Being thus encapsulated, this code will be uniformly managed and
extended in the further patches in scope of multikey indexes.

Needed for #1257
---
 src/box/tuple_format.c | 222 +++++++++++++++++++++++------------------
 src/box/tuple_format.h |  65 ++++++++++++
 src/box/vy_stmt.c      |  93 ++++++-----------
 3 files changed, 218 insertions(+), 162 deletions(-)
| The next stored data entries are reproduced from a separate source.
import Summits.QuantumFields.BalabanUV.Beta.D1BFx.ProjectorJet

/-!
# `BalabanUV.Beta.D1BFx.ProjectorJetStripped` — road «BF-x» for binder row D1, leaf J5 (MODEL LEVEL): the COLOUR-STRIPPED reading of the
# jet of Bałaban's gauge coprojector — the SKEW jet `cojetSkew`, its Leibniz characterisation with uniqueness, and THE STRIPPING LEMMA
# `cojet (X ⊗ₖ 1) (Ẋ ⊗ₖ A) = cojetSkew X Ẋ ⊗ₖ A` for a skew colour insertion `Aᴴ = −A`

HONEST FRAMING (cell contract, verbatim): «discharging `BetaPertH` makes Bałaban's UV stability UNCONDITIONAL — a real
constructive-QFT result; it is NOT the continuum limit and NOT the Clay problem.»  HONEST DEPENDENCY (verbatim): «continuum YM on
T⁴ ⇐ BetaPertH ∧ nine spine estimates (0/9 proved); BetaPertH ⇐ (D1) ∧ (D4) ∧ CAP+tail; G-an2-4 gates asym, D1 and NE2/3/4.»
[folklore] matrix algebra (Mathlib `Matrix`, `conjTranspose`, `nonsing_inv`, the Kronecker product `⊗ₖ` with `mul_kronecker_mul`,
`inv_kronecker`, `conjTranspose_kronecker`) over `D1BFx/ProjectorJet` (p211500) and gan24-p3's `WoodburyFibreGaugeSection.coproj` BY NAME.
Cites nothing as a hypothesis, mints no `Prop`; 0 binders of row D1 instantiated; NOT D1, NOT BetaPertH, NOT continuum, NOT Clay.

WHY (skeleton `HOME/beta/skeletons/D1-b2b-balaban-beta-d1-p2.md` v1.4 node J, leaf J5; typer spec `TYPER-SPEC-D1BFx.md` §1 T6/§3 J5; leaf-09-g2's
seat-closing caveat CLAIMS l.8129 «J5 proper … typeable now … once the ∂D stripping convention is pinned against T6's `ghCur`»).  Road BF-x
records every FIRST-ORDER background jet COLOUR-STRIPPED (`Beta.StepJetData` §5): the jet of a symmetric operator on `𝔤`-valued lattice
functions along the background direction `B = b·t_c` at one bond is `V_s ⊗ ad(t_c)`, and what is typed is the SITE kernel `V_s` — e.g. the
typer's T6 `GhostStencil.ghCur`/`qAnti`/`Sgh` (antisymmetric site kernels: `Sgh_antisymm`), the colour matrix `ad(t_c)` being SKEW for the
Killing form.  `D1BFx/ProjectorJet` computed the jet of the FULL coprojector (`cojet`, Hermitian).  This file says what the STRIPPED jet
is: with the U = 1 objects colour-blind (`X ⊗ₖ 1`, hence `R ⊗ₖ 1`, `X⁺ ⊗ₖ 1` — §2) and the column variation `Ẋ = Ẋ_s ⊗ₖ A`, `Aᴴ = −A`,
**`cojet (X ⊗ₖ 1) (Ẋ_s ⊗ₖ A) = cojetSkew X Ẋ_s ⊗ₖ A`** (`cojet_kronecker_of_skew`), where
`cojetSkew X Y := −(R·Y·X⁺ − (R·Y·X⁺)ᴴ)` is SKEW (`(cojetSkew)ᴴ = −cojetSkew`) and is CHARACTERISED (`cojetSkew_unique`, hypothesis-free)
by: skew ∧ `R·Z + Z·R = Z` ∧ `Z·X + R·Y = 0`.  So the kernel-level J5 object (the stripped jet of `R` at U = 1, to be composed from
`RProjector.Pker`/`GhostLeg.Ggh`/T6's stencils) is an ANTISYMMETRIC site kernel with exactly these two Leibniz identities as its socket,
and its closed form along `(Ḣ, Q̇) = (V, Q̇)` with `V` skew is (§3, `cojetSkew_balaban_of_skew`)
**`Ṙ_s = R·H⁻¹·V·P + P·V·H⁻¹·R − R·H⁻¹·Q̇ᴴ·X⁺ + (R·H⁻¹·Q̇ᴴ·X⁺)ᴴ`** — same `V`-corners as the Hermitian reading, OPPOSITE relative sign
of the two `Q̇`-corners.  For a Hermitian (e.g. abelian, `A = 1`) insertion the full and stripped jets agree (`cojet_kronecker_of_isHermitian`).
-/

namespace Summit.QuantumFields.BalabanUV.Beta.D1BFx.ProjectorJetStripped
diff --git a/src/box/tuple_format.c b/src/box/tuple_format.c
index 1043707ad..070897ec2 100644
--- a/src/box/tuple_format.c
+++ b/src/box/tuple_format.c
@@ -831,109 +831,34 @@ tuple_field_map_create(struct tuple_format *format, const char *tuple,
 	 * which key fields are absent in tuple_field().
 	 */
 	memset((char *)*field_map - *field_map_size, 0, *field_map_size);
-	/*
-	 * Prepare mp stack of the size equal to the maximum depth
-	 * of the indexed field in the format::fields tree
-	 * (fields_depth) to carry out a simultaneous parsing of
-	 * the tuple and tree traversal to process type
-	 * validations and field map initialization.
-	 */
-	uint32_t frames_sz = format->fields_depth * sizeof(struct mp_frame);
-	struct mp_frame *frames = region_alloc(region, frames_sz);
-	if (frames == NULL) {
-		diag_set(OutOfMemory, frames_sz, "region", "frames");
+	struct tuple_parse_iterator it;
+	if (tuple_parse_iterator_create(&it, format, pos, defined_field_count,
+					region) != 0)
 		goto error;
-	}
-	struct mp_stack stack;
-	mp_stack_create(&stack, format->fields_depth, frames);
-	mp_stack_push(&stack, MP_ARRAY, defined_field_count);
+	const char *pos_end;
 	struct tuple_field *field;
-	struct json_token *parent = &format->fields.root;
-	while (true) {
-		int idx;
-		while ((idx = mp_stack_advance(&stack)) == -1) {
-			/*
-			 * If the elements of the current frame
-			 * are over, pop this frame out of stack
-			 * and climb one position in the
-			 * format::fields tree to match the
-			 * changed JSON path to the data in the
-			 * tuple.
-			 */
-			mp_stack_pop(&stack);
-			if (mp_stack_is_empty(&stack))
-				goto finish;
-			parent = parent->parent;
-		}
-		/*
-		 * Use the top frame of the stack and the
-		 * current data offset to prepare the JSON token
-		 * for the subsequent format::fields lookup.
-		 */
-		struct json_token token;
-		switch (mp_stack_type(&stack)) {
-		case MP_ARRAY:
-			token.type = JSON_TOKEN_NUM;
-			token.num = idx;
-			break;
-		case MP_MAP:
-			if (mp_typeof(*pos) != MP_STR) {
-				/*
-				 * JSON path support only string
-				 * keys for map. Skip this entry.
-				 */
-				mp_next(&pos);
-				mp_next(&pos);
-				continue;
-			}
-			token.type = JSON_TOKEN_STR;
-			token.str = mp_decode_str(&pos, (uint32_t *)&token.len);
-			break;
-		default:
-			unreachable();
-		}
-		/*
-		 * Perform lookup for a field in format::fields,
-		 * that represents the field metadata by JSON path
-		 * corresponding to the current position in the
-		 * tuple.
-		 */
-		enum mp_type type = mp_typeof(*pos);
-		assert(parent != NULL);
-		field = json_tree_lookup_entry(&format->fields, parent, &token,
-					       struct tuple_field, token);
-		if (field != NULL) {
-			bool is_nullable = tuple_field_is_nullable(field);
-			if (validate &&
-			    !field_mp_type_is_compatible(field->type, type,
-							 is_nullable) != 0) {
-				diag_set(ClientError, ER_FIELD_TYPE,
-					 tuple_field_path(field),
-					 field_type_strs[field->type]);
-				goto error;
-			}
-			if (field->offset_slot != TUPLE_OFFSET_SLOT_NIL)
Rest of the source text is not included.